Мне невероятно, непередаваемо плохо. Моему ребёнку требуют отрезать здоровый палец и изготовить протез, который должен быть не хуже. А так не бывает. Но я действительно не могу подвести Сашу Стефановича, Володю Климова, Мишу Боярского, Софию Михайловну, Ролана Быкова и всех-всех. Это только так говорится, что выбор есть всегда. Не всегда. И я иду править тексты.
Удивительное дело – прошло тридцать семь лет, и фильм-то уже никто не помнит, и много раз после этого мне приходилось бодаться с редакторами, а этот эпизод помню, как будто всё было вчера. И мне опять становится нехорошо.
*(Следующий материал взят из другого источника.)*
import Literature.AnabelianGeometry.EtaleTheta.Discharge.Sec5Thm57AnchoredFamilyConstAnchor
import Literature.AnabelianGeometry.EtaleTheta.Discharge.Sec5Thm57TorsionOfKummerCocycle

/-!
# [EtTh] §5, Theorem 5.7 at ALL levels from a CONSTANT-ANCHORED family, (C)-column in TORSION shape: the anabelian residual `hc`
# of the constant-anchored capstone replaced by the torsion of the Kummer cocycles of the family's discrepancies
# (pp. 296, 318–319, 329–331 / PDF pp. 70, 92–93, 103–105)

Mochizuki, *The étale theta function …*, Publ. RIMS **45** (2009)
[cite: MochizukiEtTh2009, Thm 5.7 p.330 (PDF p.104); Rmk 4.3.2 p.318–319 (PDF pp.92–93); Lem 5.8 p.331 (PDF p.105);
Prop 3.2 (iii) p.296 (PDF p.70)].  abc-iut cell, layer L2, node `EtTh:Thm5.7`; abc-iut-L2-lead (gen 6) R732 «(C) COMPOSER» — ROOT-SIDE half
(seat abc-iut-f-123 gen 6, second in the composer order).  PROOF-ONLY twin (0 definitions, 0 new named facts; nothing landed is edited or
restated) of this seat's `…_ofConstAnchored_ofPulledConstants` (`Sec5Thm57AnchoredFamilyConstAnchor.lean`, p472561) in which abc-iut-L2-d4's
generic closer `thetaRootPreservedAll_of_anchoredFamily` is replaced by abc-iut-w6-d049's `thetaRootPreservedAll_of_anchoredFamily_of_kummerTorsion`
(`Sec5Thm57TorsionOfKummerCocycle.lean`, p473372): the anabelian residual (C) `hc` («the level-1 discrepancy constant of every normalised
transport is a `2l`-th root of unity») is REPLACED by its torsion-shape inputs —
* `hK` : `⋂_N (K^×)^N = 1` on the constants `K'` (Prop. 3.2 (iii));
* `hgc` : Lemma 5.8's geometric connectedness at EVERY level `N` («a unit of `B_N` commuting with `s^⊓-gp_N(Im Π^tp_Y̲)` is a constant»;
  the level-1 instance is the binder `hgc₁` of p442166, there discharged from the ONE junction binder `ConstantsDictionary`);
* a cofinal set `S` of levels (`hS`) with Prop. 4.3 (iii) `hdiff` and the factorisation `hfacS` at its levels;
* `htorsfam` : for the CONSTANT normalised anchor, every level `N ∈ S` and every family member `(a, b, w)` coherent with the anchor
  (its four transport/coherence equations), the Kummer cocycle of `w^{2l}` along `H_{B_N}` is that of a torsion unit `u ∈ μ_N(B_N)` —
  w6-d049's `htors` VERBATIM, quantified over the family the composer chooses (the (C) lane instantiates it from the étale clause
  «`κ_N^{2l}` is a coboundary» + `CyclotomicCharacterCompat`, `kummerTorsion_of_etaleTorsion`).
RESULT `thetaRootPreservedAll_ofConnectedTemperoidYddFamily_ofConstAnchored_ofKummerTorsion` (genuine connected tower, pulled-back constants;
every other binder as in p472561 §2).
HONEST FRAMING: kernel-checked implication under named hypotheses for data so parametrised (the class `TemperedFrobenioid T₀ (ConnectedPart
(BTemp X.Pi)) VD` is not shown inhabited for an actual curve); nothing asserts any result of [EtTh] unconditionally; typed ≠ discharged; no side
taken on anything downstream ([IUTchIII] Cor. 3.12 in particular). -/

noncomputable section

namespace Literature.AnabelianGeometry.EtaleTheta

open CategoryTheory Opposite Literature.AlgebraicGeometry.Frobenioids Literature.AnabelianGeometry.SemiGraphs
  Literature.AnabelianGeometry.SemiGraphs.GaloisObjects

universe u₀ v₀ w v v' u u'

namespace ThetaFrobenioidTower

/-! ## The genuine connected tower: the constant-anchored capstone with the (C)-column in torsion shape -/

section Genuine

variable {K : Type u₀} [Field K] {X : SemiGraphs.TemperedArithmeticGroup.{u₀} K} {D₀ : Type u₀} [Category.{v₀} D₀]
  {V : FrdIMonoidStub.{w}} {T₀ : RealifiedDivisorMonoids (D₀ := D₀) V}
  {VD : FrdICatStub.{u₀ + 1, u₀, w} (ConnectedPart (BTemp X.Pi))}
  {tf : TemperedFrobenioid T₀ (ConnectedPart (BTemp X.Pi)) VD} {hZ : tf.monoidType = MonoidType.Z}
  {hP : ∀ A : (ConnectedPart (BTemp X.Pi))ᵒᵖ, IsPerfect (tf.Φ.carrier A)}
  {NH : Subgroup (Field.absoluteGaloisGroup K) → tf.category → ℕ+ → Prop}
  {E : Set ℕ+} (𝒯 : ThetaEnvTower.{max u₀ w} E) (ιX : 𝒯.PiX ≃ₜ* X.Pi)
  {pullFrac : ∀ {A A' : (BiKummerSetting.mkOfConnectedTemperoidYddTower X tf hZ hP NH 𝒯 ιX).C} (_ : A' ⟶ A),
    (BiKummerSetting.mkOfConnectedTemperoidYddTower X tf hZ hP NH 𝒯 ιX).biratUnits A →
      (BiKummerSetting.mkOfConnectedTemperoidYddTower X tf hZ hP NH 𝒯 ιX).biratUnits A'}
  {lv : ℕ+}
  {θ : (BiKummerSetting.mkOfConnectedTemperoidYddTower X tf hZ hP NH 𝒯 ιX).biratUnits
    (BiKummerSetting.mkOfConnectedTemperoidYddTower X tf hZ hP NH 𝒯 ιX).Aodot}
  {Bl : (BiKummerSetting.mkOfConnectedTemperoidYddTower X tf hZ hP NH 𝒯 ιX).C}
  {Pl : (BiKummerSetting.mkOfConnectedTemperoidYddTower X tf hZ hP NH 𝒯 ιX).FractionPair θ Bl}
  {Rl : (BiKummerSetting.mkOfConnectedTemperoidYddTower X tf hZ hP NH 𝒯 ιX).NthRoot θ Pl lv pullFrac}
  (h : ModelFrobenioid.Hypotheses tf.divisorMonoid tf.ratFnFunctor)
  (Q : FrobenioidTheta.ThetaSubquotientStub.{w} (ConnectedPart (BTemp X.Pi))) (odd_l : Odd (lv : ℕ))
  (R : ∀ N : ℕ+, (BiKummerSetting.mkOfConnectedTemperoidYddTower X tf hZ hP NH 𝒯 ιX).NthRoot Rl.root Rl.pair N pullFrac)
  (K' : Type w) [Field K'] {X₀ : ConnectedPart (BTemp X.Pi)}
  (hX₀ : ∀ Y : ConnectedPart (BTemp X.Pi), Subsingleton (Y ⟶ X₀)) (t : ∀ N : ℕ+, (R N).BN.base ⟶ X₀)
  (c₀ : K'ˣ →* (tf.ratFnFunctor.obj (op X₀))ˣ)
  (hinj : ∀ N : ℕ+, Function.Injective ((Units.map (tf.ratFnFunctor.map (t N).op).hom).comp c₀))
  (hinvc : ∀ (N : ℕ+) (g : Aut (R N).AN.base),
    pull tf.divisorMonoid g.hom (ModelFrobenioid.div (R N).pair.num) = ModelFrobenioid.div (R N).pair.num)
  (hinvp : ∀ (N : ℕ+) (y : 𝒯.PiX), y ∈ 𝒯.PiYdd →
    pull tf.divisorMonoid ((BiKummerSetting.mkOfConnectedTemperoidYddTower X tf hZ hP NH 𝒯 ιX).galoisSurj (R N).AN.base
      (R N).αData.isGalois (ιX y)).hom (ModelFrobenioid.div (R N).pair.den) = ModelFrobenioid.div (R N).pair.den)
  (α : ∀ {N N' : ℕ+}, (N : ℕ) ∣ N' → ((R N').AN ⟶ (R N).AN))
  (β : ∀ {N N' : ℕ+}, (N : ℕ) ∣ N' → ((R N').BN ⟶ (R N).BN))
  (comm_sCap : ∀ {N N' : ℕ+} (hd : (N : ℕ) ∣ N'), (R N').pair.num ≫ β hd = α hd ≫ (R N).pair.num)
  (comm_sCup : ∀ {N N' : ℕ+} (hd : (N : ℕ) ∣ N'), (R N').pair.den ≫ β hd = α hd ≫ (R N).pair.den)
  (isIsometry_α : ∀ {N N' : ℕ+} (hd : (N : ℕ) ∣ N'),
    ((BiKummerSetting.mkOfConnectedTemperoidYddTower X tf hZ hP NH 𝒯 ιX).sec5Stub h).pre.IsIsometry (α hd))
  (degFr_α : ∀ {N N' : ℕ+} (hd : (N : ℕ) ∣ N'),
    (((BiKummerSetting.mkOfConnectedTemperoidYddTower X tf hZ hP NH 𝒯 ιX).sec5Stub h).pre.degFr (α hd) : ℕ) * N = N')
  (isIsometry_β : ∀ {N N' : ℕ+} (hd : (N : ℕ) ∣ N'),
    ((BiKummerSetting.mkOfConnectedTemperoidYddTower X tf hZ hP NH 𝒯 ιX).sec5Stub h).pre.IsIsometry (β hd))
  (degFr_β : ∀ {N N' : ℕ+} (hd : (N : ℕ) ∣ N'),
    (((BiKummerSetting.mkOfConnectedTemperoidYddTower X tf hZ hP NH 𝒯 ιX).sec5Stub h).pre.degFr (β hd) : ℕ) * N = N')
  (baseFrob_α : ∀ {N N' : ℕ+} (hd : (N : ℕ) ∣ N'),
    (BiKummerSetting.mkOfConnectedTemperoidYddTower X tf hZ hP NH 𝒯 ιX).IsOfBaseFrobeniusType (α hd))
И ничего не могу с собой поделать.
Про пенсию
Вот уж о чём никогда в жизни не вспоминал, так это о пенсии. Не подумайте только, что я агитирую за пенсионную реформу – просто сужу по себе: по кому же ещё судить? И связано это не с беззаботностью, а с элементарными особенностями психологии – нежеланием думать про неизбежное. Ну в самом деле – пока ты молод, ты вообще не рассуждаешь на тему, что будет потом, когда эта твоя молодость вдруг кончится. И вообще, нет ощущения, что она кончится, и занят ты совершенно другими проблемами. Потом, когда она всё-таки кончается (это почему-то называют «кризис среднего возраста» – почему «кризис», почему не «апофеоз»?), ты ещё довольно долгое время не желаешь это признавать, и сперва это даже удаётся – тут все мысли, напоминающие о грядущей старости, особенно неуместны. Какая, к чёрту, пенсия? Этот дуб ещё пошумит! Но дни летят быстрее и быстрее, и неизбежное приближается. Твои потуги косить под молодого становятся всё более наивными и нелепыми, и это замечают уже не только все окружающие, но и ты сам. И вот не так давно мне принесли нарядный пакетик, где лежала социальная карта москвича, пенсионное удостоверение, а также книжечка «Ветеран труда» (я ахнул), сулящая мне небывалые блага на закате жизни. Появилась и пенсия – поскольку я продолжаю много работать, я не ощутил её в плане серьёзного улучшения моего жизненного уровня. Про новые привилегии я тоже постоянно забываю – что можно, например, теперь бесплатно ходить в музей. Я хотел рассказать совсем про другое.